Just as Malal turned to his fellow immigrants for help during those early days in America, he turned to other leaders for guidance on how to fill this new role. “The people I worked with – the leadership, the management supervisors – they helped me through. HR sent me to classes on management: how to interact with people, how to communicate, what to say and how to say it.”

Up the Ranks

After the promotion, Malal saved up vacation days and travelled home to Guinea to marry his childhood friend Binta Balde, before bringing her back to the States. XPO supported him along the way, and when it came time for his wife to find a job, Malal already had a recommendation in mind. Today, Binta is a supervisor at a different XPO distribution center. She and Malal are naturalized US citizens with two children, Mohammed and Abdoul.

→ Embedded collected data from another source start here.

import Summits.QuantumFields.YangMills.Theorems.BalabanLadderNTSubsequentialNontrivial
import Summits.QuantumFields.YangMills.Theorems.LangevinControlUVOSLegsFromFemtoAndGapDefsR3
import HarnessLib

/-!
# Crux `NT` (stmt-QuantumFields-19353): the joint soft legs along a scheme whose tori are CHOSEN WHERE NT'S FLOORS HOLD
# and whose couplings lie in a prescribed cofinal set — the summit bridge consumes `NT` only subsequentially

Helper file (`--supports stmt-QuantumFields-19353`) of the fleet lead prover of crux `NT` (unit `ym-spine-19353-p1`, g29),
hypothesis-free.  HONEST FRAMING: nothing here is asserted about Yang–Mills; every binder is a HYPOTHESIS about lattice
Yang–Mills (Wilson's measure on odd tori, unit map `a`); `NT`, a floor, the gap, `YangMills` are NOT proved by any of this.

WHAT.  `softLegs_joint_growth_subseq`: the tree's `softLegs_joint_growth` (`Theorems/LangevinControlUVOSLegsFromFemtoAndGapStubGrowth.lean`,
toolkit XV with a coupling threshold `b₀` and a growth demand `g`; the IR desk's cofinal-couplings variant
`softLegs_joint_growth_onCouplings`, `Theorems/BalabanLadderIRCofinalCouplingsGrowth.lean`, is the template) re-run with the
non-triviality leg WEAKENED to what the proof actually uses and nothing else changed:
* the `LowerBounds G r a` hypothesis (floor (i) `ε ≤ Q2 (θv) v` and floor (ii) `ε' ≤ |Q3 f g h|` at EVERY coupling `β ≥ β₅` on
  EVERY torus `2L+1` with `Λ₅ ≤ a β · L`) is replaced by: ONE real positive-time `v`, `ε > 0`, THREE pairwise-disjointly
  supported `f, g, h`, `ε' > 0` such that AT EVERY COUPLING OF THE SET `Bset` BOTH floors hold ON TORI OF UNBOUNDED SIZE
  (`∀ β ∈ Bset, ∀ D, ∃ L ≥ D, ε ≤ Q2 G r β L (a β) (θv) v ∧ ε' ≤ |Q3 G r β L (a β) f g h|`) — no volume threshold, no
  «all large tori», no coupling outside `Bset`;
* the gap family is `GapInUnits` RESTRICTED to `Bset` (as in the IR desk's file), `Bset` cofinal (`∀ x, ∃ β ∈ Bset, x ≤ β`);
* the scheme: base couplings `βs k ∈ Bset` above `B + k`, and the torus `Ls k` is CHOSEN among NT's good tori above the running
  demand `max (14, S₁ (βs k), ⌈a⁻²⌉, max_{i ≤ k} g (βs k) i)` — so both floors hold at EVERY step of the scheme, and toolkit
  XI-b is invoked in its sequence form (`twoPointNontrivial_of_eventually_q2Floor`, `nonGaussian_of_eventually_q3Floor`,
  `Theorems/BalabanLadderNTSubsequentialNontrivial.lean`).
Steps 3–9 and 11–13 are byte-identical with the template.  Export: `SoftBundle G r a sch S₁ Tq K b₀ g ∧ ∀ k, sch.β k ∈ Bset`.

WHY (the normal form, for the planners of 19353).  The deciding bridge `Y2Bridge.yangMills_of_legs` touches `NT` ONLY here;
hence the summit needs NT's two floors only at the couplings of a cofinal set and, at each of them, only on infinitely many
tori (`Theorems/BalabanLadderNTSubsequentialBridge.lean` draws the consequence `yangMills_of_subseqNTLegs`).  The typed leaf
(`∀ β ≥ β₅`, `∀ L ≥ Λ₅ / a β`) over-asks on both axes by exactly the «all couplings» / «all large volumes» clauses that
∃-type arguments (octave sum rules, pigeonholes over test functions, special torus sizes) cannot deliver. [folklore]
-/

set_option autoImplicit false

noncomputable section

open scoped SchwartzMap BigOperators
open MeasureTheory Filter Topology
open Literature.MathematicalPhysics.QuantumFieldTheory Literature.MathematicalPhysics.QuantumLattice
open Literature.MathematicalPhysics.AQFT
open Literature.Probability.LatticeModels (box Site)
open Summit.QuantumFields.YangMills.Cruxes.OSLegsFromFemtoAndGap.DlrCollarTransfer
  (Q2 Q3 MomentBounds6 LowerBounds GapInUnits SoftBundle)

namespace Summit.QuantumFields.YangMills.Theorems.OSLegsFromFemtoAndGap

variable {G : Type} [Group G] [TopologicalSpace G] [IsTopologicalGroup G] [CompactSpace G]
  [MeasurableSpace G] [BorelSpace G]
/-- **C6b — the top form has parameter zero.**  Over a TOTALLY COMPLEX `M`, a cuspidal `P` which is
`π(σ)` a.e. for an Artin `σ` of DIHEDRAL type (projective image of order `4` here: `σ_M`, `M ↔ V₄`)
has Harish-Chandra parameter `{0, 0}` at every embedding: `P ≃ AI(θ)` strongly (Jacquet–Langlands
1970 §12 / strong multiplicity one), and at a complex place the components of `AI(θ)` are principal
series of finite-order — hence trivial — characters of `ℂ^×`.  This is "Prop. 4.1 at `∞`" for
MONOMIAL `σ` only, where strong automorphy is classical; the tree's road needs it for the octahedral
`σ` itself (hypothesis `hpair` of `exists_isNewform1_of_isPiOfArtinRep_of_pair`). (L, named-fact
level) [cite: JacquetLanglands1970, §12] [cite: Gelbart1997, Prop. 4.1] -/
def SigArchParamTop : Prop :=
  ∀ (M : Type) [Field M] [NumberField M], (∀ τ : M →+* ℂ, ∃ x : M, (τ x).im ≠ 0) →
    ∀ (σ : FramedArtinRep M 2), Nat.card (projectiveImage σ.toMonoidHom) = 4 →
    ∀ (hM : isCompact_glFiniteIntegralLevel 2 M) (P : CuspidalAutomorphicRepData 2 M hM),
      IsPiOfArtinRep σ P.1 → P.1.HasArchParameter (fun _ ↦ ({0, 0} : Multiset ℂ))

/-- **C7 — weight one for a BLIND `π(σ)`.**  For `σ : Γ_ℚ → GL₂(ℂ)` odd and `π` cuspidal with
`IsCubicBlindPiOfArtinRep σ π` and Harish-Chandra parameter `{0, 0}`, `π` is of weight one
(`AutomorphicRepData.IsOfWeightOne`: parameter `{0,0}` and `-1_∞` acts by `-1`).  Route (M): the
tree's `IsPiOfArtinRep.rightTranslation_ofArch_neg_one_add_mem` (central character `= det σ`, then
`det σ(c) = -1`) uses `IsPiOfArtinRep` ONLY through the constant coefficient `∏ t_{π,v} = det σ(Frob_v)`
a.e. (`exists_centralCharacter_eq_det`), which the blind relation preserves (`z z' = 1`). -/
def SigIsOfWeightOneOfBlind : Prop :=
  ∀ (hcpt : isCompact_glFiniteIntegralLevel 2 ℚ) (σ : FramedArtinRep ℚ 2)
    (π : CuspidalAutomorphicRepData 2 ℚ hcpt), σ.IsOdd → IsCubicBlindPiOfArtinRep σ π.1 →
      π.1.HasArchParameter (fun _ ↦ ({0, 0} : Multiset ℂ)) → π.1.IsOfWeightOne

/-! ### C8: the endgame — newform vs `ρ̄` modulo `𝔓 ∣ 3` -/

/-- **C8 — a weight-one newform attached to a blind `π(Ψ ∘ ρ̄)` makes `ρ̄` modular.**  `f` is the
newform of the weight-one dictionary for `π` (Satake polynomial `=` Hecke polynomial at every
`p ∤ N`, the conclusion of the tree's PROVED `hdesc` direction
`IsOfWeightOne.exists_isNewform1_of_exists_fixed` + `exists_gammaOneFiniteLevel_fixed`), and `π` is
blind-`π(σ)` for `σ = modThreeLift ρ`.  Route (M): Deligne–Serre (`exists_complexGaloisRep_of_weight_one`,
leaf `thm61`, already in the cone) gives `ρ_f` with `charpoly ρ_f(Frob_p) =` Hecke polynomial
(`p ∤ N`); by C1b its reduction mod `𝔓 ∣ (1 + √-2)` equals `charpoly ρ̄(Frob_p)` for a.e. `p`
(`Ψ ≡ id mod 𝔭`, as in `isModular_of_isAbsolutelyIrreducible_of_isOdd_of_langlands_tunnell`);
Chebotarev (`absoluteGaloisGroup.frobenius_dense`, `chebotarev_artinRep_holds`, PROVED) and
Brauer–Nesbitt (`brauerNesbitt_holds`, PROVED) give `ρ̄_f^{ss} ≃ ρ̄ ⊗ k(𝔓)`, whence unramifiedness
and the characteristic polynomials at EVERY `p ∤ 3N` (`ker_le_ker_of_equiv`). -/
def SigIsModularOfBlindNewform : Prop :=
  ∀ (hcpt : isCompact_glFiniteIntegralLevel 2 ℚ) (ρ : ModPGaloisRep ℚ (ZMod 3) 2)
    (π : CuspidalAutomorphicRepData 2 ℚ hcpt), FramedRep.IsAbsolutelyIrreducible ρ →
    IsCubicBlindPiOfArtinRep (modThreeLift ρ) π.1 →
    ∀ (N : ℕ) [NeZero N] (f : CuspForm (Gamma1 N) 1), IsNewform1 f →
      (∀ v : HeightOneSpectrum (𝓞 ℚ), ¬ ((primesEquiv v : Nat.Primes) : ℕ) ∣ N →
          ∃ α : Multiset ℂ, π.1.HasSatakeParamAt v α ∧
            satakePolynomial α =
              (EllipticCurves.ModularForms.heckePolynomial f (primesEquiv v : Nat.Primes)).map
                (algebraMap (coeffCharField f) ℂ)) →
      ρ.IsModular

/-! ### The road's upstream output and the end-assembly (PROVED composition) -/

/-- **PLAN C, Steps 1–3 (the descent chain), as one statement for the surjective cell:** for an
odd absolutely irreducible `ρ̄` with `σ = Ψ ∘ ρ̄` octahedral (projective image of order `24`) there
is a cuspidal `π` on `GL₂(𝔸_ℚ)` which is blind-`π(σ)` and has archimedean parameter `{0, 0}`.
Inputs: `automorphicInduction_character`, `exists_cuspidal_descent_det_cubic`, C3 (`ℓ = 2, 3`), C4,
`cuspidal_descent_cyclic`, `exists_twist_quadraticSign` (PROVED), JPSS81 re-typed (`hb'`), C5, C2,
C6a, C6b — and NOT `GelbartJacquet_adjoint_lift`, `JacquetShalika_eq_of_rsData_eq`, `hpair`. -/
def SigBlindRoadOutput : Prop :=
  ∀ (ρ : ModPGaloisRep ℚ (ZMod 3) 2), FramedRep.IsAbsolutelyIrreducible ρ → FramedGaloisRep.IsOdd ρ →
    Nat.card (projectiveImage (modThreeLift ρ).toMonoidHom) = 24 →
    ∃ (hcpt : isCompact_glFiniteIntegralLevel 2 ℚ) (π : CuspidalAutomorphicRepData 2 ℚ hcpt),
      IsCubicBlindPiOfArtinRep (modThreeLift ρ) π.1 ∧
        π.1.HasArchParameter (fun _ ↦ ({0, 0} : Multiset ℂ))

/-- **End-assembly of PLAN C (PROVED, pure composition).**  Blind road output + C7 + the tree's
weight-one dictionary (`hdesc`, written out as in `conductorFree_of_isOfWeightOne`; supplied in the
tree by `IsOfWeightOne.exists_isNewform1_of_exists_fixed` and `exists_gammaOneFiniteLevel_fixed`)
+ C8 ⇒ the surjective (octahedral) cell of `stub_modThree`. -/
theorem isModular_surj_of_planC (hroad : SigBlindRoadOutput) (hw1 : SigIsOfWeightOneOfBlind)
    (hdesc : ∀ (hcpt : isCompact_glFiniteIntegralLevel 2 ℚ) (π : CuspidalAutomorphicRepData 2 ℚ hcpt),
      π.1.IsOfWeightOne →
        ∃ (N : ℕ) (_ : NeZero N) (f : CuspForm (Gamma1 N) 1), IsNewform1 f ∧
          ∀ v : HeightOneSpectrum (𝓞 ℚ), ¬ ((primesEquiv v : Nat.Primes) : ℕ) ∣ N →
            ∃ α : Multiset ℂ, π.1.HasSatakeParamAt v α ∧
              satakePolynomial α =
                (EllipticCurves.ModularForms.heckePolynomial f (primesEquiv v : Nat.Primes)).map
                  (algebraMap (coeffCharField f) ℂ))
    (hend : SigIsModularOfBlindNewform)
    (W : WeierstrassCurve ℚ) [W.IsElliptic] (ρ : ModPGaloisRep ℚ (ZMod 3) 2)
    (hρ : W.IsTorsionGaloisRep 3 ρ) (habs : FramedRep.IsAbsolutelyIrreducible ρ)
    (h24 : Nat.card (projectiveImage (modThreeLift ρ).toMonoidHom) = 24) : ρ.IsModular := by
  haveI : Fact (Nat.Prime 3) := ⟨Nat.prime_three⟩
  haveI : NeZero ((3 : ℕ) : ℚ) := ⟨by norm_num⟩
  have hodd : FramedGaloisRep.IsOdd ρ := by
    intro φ c hc
    rw [W.det_eq_modPCyclotomicCharacter_of_isTorsionGaloisRep_holds 3 ρ hρ c]
    ext
    rw [modPCyclotomicCharacterZMod_eq_modNCyclotomicCharacter,
      modNCyclotomicCharacter_of_isComplexConjugation hc, Units.val_neg, Units.val_one]
  obtain ⟨hcpt, π, hblind, harch⟩ := hroad ρ habs hodd h24
  have hweight : π.1.IsOfWeightOne :=
    hw1 hcpt (modThreeLift ρ) π (isOdd_modThreeLift hodd) hblind harch
  obtain ⟨N, hN, f, hf, hsat⟩ := hdesc hcpt π hweight
  exact hend hcpt ρ π habs hblind N f hf hsat

end Summit.ABC.ABC.Cruxes.FreyModularity.StubModThreeIdeasK2G17

end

For his part, Malal continued to climb the ranks from supervisor to superintendent to operations manager. He took those early lessons of leadership to heart. “You have to imagine yourself in the position of the person you’re leading and try to understand – how would you like to be treated?”

Then last year, Malal was offered an entirely different role, one that took advantage of both his computer science degree and his vast experience at XPO: industrial engineer on our supply chain automation team. The new job sends him all over the country, designing infrastructure that works alongside XPO employees – the very people Malal worked with and relied on during his climb.

From those colleagues, Malal learned the surest path to success: a focus on simple, positive results. “Set a goal for yourself every day. ‘I want to learn one new English word today from this book I’m reading.’ ‘I want to do everything I can to make this customer happy.’ At the end of the day, those are the things worth focusing on.”